Checkpoint Structure
import torch
import os
from pathlib import Path
def save_checkpoint(model, optimizer, scheduler, epoch, val_loss, path):
"""Save training state for recovery."""
checkpoint = {
"epoch": epoch,
"model_state_dict": model.state_dict(),
"optimizer_state_dict": optimizer.state_dict(),
"scheduler_state_dict": scheduler.state_dict() if scheduler else None,
"val_loss": val_loss,
"config": vars(model.cfg) # Serialize config
}
# Atomic write prevents corruption
tmp_path = path + ".tmp"
torch.save(checkpoint, tmp_path)
os.replace(tmp_path, path)
print(f"Saved checkpoint to {path}")
def load_checkpoint(path, model, optimizer=None, scheduler=None):
"""Restore training state."""
checkpoint = torch.load(path, map_location="cpu")
model.load_state_dict(checkpoint["model_state_dict"])
if optimizer and "optimizer_state_dict" in checkpoint:
optimizer.load_state_dict(checkpoint["optimizer_state_dict"])
if scheduler and "scheduler_state_dict" in checkpoint:
scheduler.load_state_dict(checkpoint["scheduler_state_dict"])
return checkpoint["epoch"], checkpoint["val_loss"]
Checkpoint Strategy
class CheckpointManager:
def __init__(self, checkpoint_dir, max_checkpoints=5):
self.checkpoint_dir = Path(checkpoint_dir)
self.checkpoint_dir.mkdir(parents=True, exist_ok=True)
self.max_checkpoints = max_checkpoints
self.checkpoints = []
def save_if_best(self, model, optimizer, epoch, val_loss):
is_best = not self.checkpoints or val_loss < min(self.checkpoints)[0]
path = self.checkpoint_dir / f"checkpoint_epoch_{epoch}.pt"
save_checkpoint(model, optimizer, None, epoch, val_loss, path)
self.checkpoints.append((val_loss, path))
self.checkpoints.sort()
# Keep best + recent checkpoints
if len(self.checkpoints) > self.max_checkpoints:
_, old_path = self.checkpoints.pop(0)
if old_path.exists():
old_path.unlink()
# Always keep best
best_path = self.checkpoint_dir / "best.pt"
torch.save(torch.load(path), best_path)
Distributed Checkpointing
# FSDP-compatible checkpointing
from torch.distributed.fsdp import FullyShardedDataParallel as FSDP
def save_fsdp_checkpoint(model, optimizer, path):
# FSDP requires FSDP-specific state saving
model.save_checkpoint(path)
# Internally handles sharded parameters
def load_fsdp_checkpoint(model, path):
model.load_checkpoint(path)
Local verification checkpoint
Run the smallest example from this chapter in a local workspace and record the package version, runtime, data path, and observed output.

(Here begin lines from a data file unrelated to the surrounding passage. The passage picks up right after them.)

/-!
# Landau–Lifshitz objects as functions of the VALUE of the metric components: first-order
# jet calculus of `det (g_{μν})` and `g^{μν}`

Every pointwise object of `LandauLifshitzPseudotensor.lean` that carries no derivative —
`gram`, `metricDet`, `upper`, `superpotential` — depends on the field `g` only through its value
`g y`: `gram g y = gram (fun _ ↦ g y) 0` *definitionally*. This file studies these objects as
functions of the value `A : E4 →L[ℝ] E4 →L[ℝ] ℝ`:

* `A ↦ det (A_{μν})` is `C^∞` (Leibniz formula) and its derivative at a nondegenerate `A₀` is
  Jacobi's formula `X ↦ det(A₀) · tr (A₀^{-1} X)` (`fderiv_metricDet_const_apply`), obtained from
  Mathlib's `Matrix.det_one_add_smul` along the line `A₀ + rX`;
* `A ↦ (A_{μν})⁻¹ᵢⱼ` is `C^∞` near a nondegenerate `A₀` (Cramer) with derivative
  `X ↦ −(A₀⁻¹ X A₀⁻¹)ᵢⱼ` (`fderiv_upper_const_apply`), obtained by differentiating
  `A A⁻¹ = 1` entrywise.

These are the two inputs of the first-order expansion of the Landau–Lifshitz superpotential
`H^{μανβ} = −g (g^{μν}g^{αβ} − g^{αν}g^{μβ})` (LL §96 (96.3)) used in the proof that the
densitised pseudotensor `(−g) t^{μν}_LL` is quadratic in first derivatives (LL (96.8)/(96.9)).

## References
* L. D. Landau, E. M. Lifshitz, *The Classical Theory of Fields*, 4th ed., Pergamon 1975, §96.
  [LandauLifshitz1975]
* R. A. Horn, C. R. Johnson, *Matrix Analysis*, CUP 1985, §0.8.10 (Jacobi's formula). [folklore]
-/

noncomputable section

set_option maxSynthPendingDepth 3

open Filter Set
open scoped Topology ContDiff Matrix

namespace Literature.Geometry.Lorentzian

namespace LandauLifshitz

/-! ### Dependence on the value only -/

section Value

variable (g : E4 → E4 →L[ℝ] E4 →L[ℝ] ℝ)

/-- `gram g y` depends only on the value `g y`. [folklore] -/
theorem gram_eq_const (y : E4) : gram g y = gram (fun _ : E4 ↦ g y) 0 := rfl

/-- `metricDet g y` depends only on the value `g y`. [folklore] -/
theorem metricDet_eq_const (y : E4) : metricDet g y = metricDet (fun _ : E4 ↦ g y) 0 := rfl

/-- `upper g y` depends only on the value `g y`. [folklore] -/
theorem upper_eq_const (y : E4) : upper g y = upper (fun _ : E4 ↦ g y) 0 := rfl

If the result depends on model size, vector count, CPU/GPU backend, or available memory, note that constraint beside the exercise so the lesson remains reproducible.
EXERCISE
Simulate a training interruption mid-epoch by stopping the script. Verify you can resume from the last checkpoint with identical loss trajectory.